I was actually looking for something smaller that could fit in a rack-mounted case or enclosure.

worn stirrup
#

I'm running HA as a docker container in a debian VM on a Proxmox VE node. The hardware is inside a full tower.
TLDR: Yes.

grand sorrel
#

@worn stirrup I’m currently running HAOS (Generic x86-64) on a Dell Wyse 5060 with 4GB RAM (no AVX support), and I also have Home Assistant Voice installed.
I’d like to set up a voice assistant connected to ChatGPT (not running locally, but through the API).

What would you suggest I do or change in my setup to get this working well?
My budget is around 1k$

worn stirrup
#

I guess the cheapest way without changing anything would be a Nabu Casa subscription 😄
For hardware recommendations we'd need more information.

grand sorrel
worn stirrup
#

I was under the impression you can let it make your voice to text but I haven't tried. What exact goals are you trying to achieve with the hardware, what is important for it. Power consumption for example. Do you want to build yourself or not. Stuff like that.

grand sorrel
# worn stirrup I was under the impression you can let it make your voice to text but I haven't ...

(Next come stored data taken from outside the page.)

import Summits.PneNP.PneNP.Theorems.SymmetryBudgetWindowBarrierEntropyGameTransfer
import Summits.PneNP.PneNP.Theorems.SymmetryBudgetWindowBarrierEntropyGameTransferEntropy
import Summits.PneNP.PneNP.Theorems.SymmetryBudgetWindowBarrierEntropyGameColouringTypes

/-!
# Transfer lemma: type-entropy of the simulating colouring; the orbit-refinement corollary (D″ under TAME)

Route `PneNP/SymmetryBudget`, dichotomy `WindowBarrier` (stmt-PneNP-2145) / `NoHiddenOrder`
(stmt-PneNP-14781). Assembles `…EntropyGameTransfer.lean` (a conflict-free colouring simulates an
individualisation–refinement path; the reverse greedy colouring has colours `≤ |class|`) with
`…EntropyGameTransferEntropy.lean` (coloured multinomial inequality) in the vocabulary of the entropy
game (`CosetGame.classStab`, `CosetGame.IsLowEntropy`):

* `Refinement.exists_colouring_transfer`: for every refinement operator `R` on `Fin n` and every
  injective point sequence `v₀,…,v_{t-1}` there is a colouring `c` with `R (ker c) ≤ P_t` (it reaches the
  end of the I/R path) and `n! ≤ 2^{n+t} · (∏_{j<t} |P_j-class of v_j|)² · |classStab c|` — TYPE entropy
  `≤ n + t + 2·I` where `I = ∑_j log₂ |class_j|` is the classical information cost of the path. So the
  flatness cost of individualisation–refinement is the classical I/R path cost up to `O(n)`
  (this REPLACES the pessimistic accounting "log₂ n per individualised point" of the seat's memo
  ENTROPY-GAME.md Addendum 6: D′ ⇒ D″).
* `orbitRefinement A` (`A ≤ Sym(n)`): `s ↦` orbits of the subgroup of `A` preserving every class of
  `s` — the refinement an orbit-complete ("TAME") procedure computes for `A = Aut W`. Along any path its
  classes are orbits of point stabilisers, so `∏_j |class_j| ≤ |A|` (orbit–stabiliser), whence
  `exists_distinguishing_lowEntropy`: **every permutation group `A` on `n` points has a colouring `c`
  with `A ⊓ classStab c = ⊥` and `n! ≤ 2^{2n} · |A|² · |classStab c|`** — entropy `≤ 2n + 2 log₂|A|`;
  `log₂|A|` is necessary (`card_mul_card_classStab_le_factorial`). With `A = Aut W` this is
  Conjecture D″ of the memo ("single-type discretisation at entropy `O(n) + O(log₂|Aut W|)`") for any
  refinement that reaches `Aut`-orbits on pointed structures.
-/

-- `Summit.PneNP.PneNP.…` duplicates `PneNP` BY DESIGN (single-problem summit, D-0017).
set_option linter.dupNamespace false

So ideally, I’d like a ready-to-use device — I’m not experienced with building hardware myself. But if that’s the only way, I’m open to learning how to build it 😄
Power consumption isn’t a concern for me.

My main goal is to run a voice assistant that works reliably in Polish, using ChatGPT via API.
I haven’t worked with Docker before, but if it’s a good solution here, I’m also open to trying it.

worn stirrup
#

There are PCs with a 4560G for example. But basically you'd just go on eBay and look for tower PCs where a GPU can fit. The issue with prebuilds like that is that they might not have a powerful PSU or 8 pin power cables. HAOS can be easier but you are not as flexible with what you can run. Building your own tower gives you the most flexibility and choice but is more expensive. I built mine.

#

An alternative would be a GPU that needs less power so you can power it via the PCI(e) slot. 75W I think.

#

Giving more detailed non-biased recommendations is kinda hard.

grand sorrel
worn stirrup
#

Find a case and motherboard you like and go from there. I chose to go the AM4 route.
I recommend you get a full sized ATX mainboard and a case that can house it. I regret going mATX.

grand sorrel
#

CPU: AMD Ryzen 5 5600X

Motherboard: ASUS Prime B550-PLUS (ATX, AM4)

GPU: NVIDIA RTX 3060 12GB

Would this be a good combo, or would you suggest any changes?

worn stirrup
#

I chose the 5700G for myself because it has an iGPU and, due to its monolithic design, lower idle power consumption. It has fewer lanes through and no ECC support.
If that doesn't matter I'd pick the 5700x as you get more cores/threads for a negligible amount of price increase.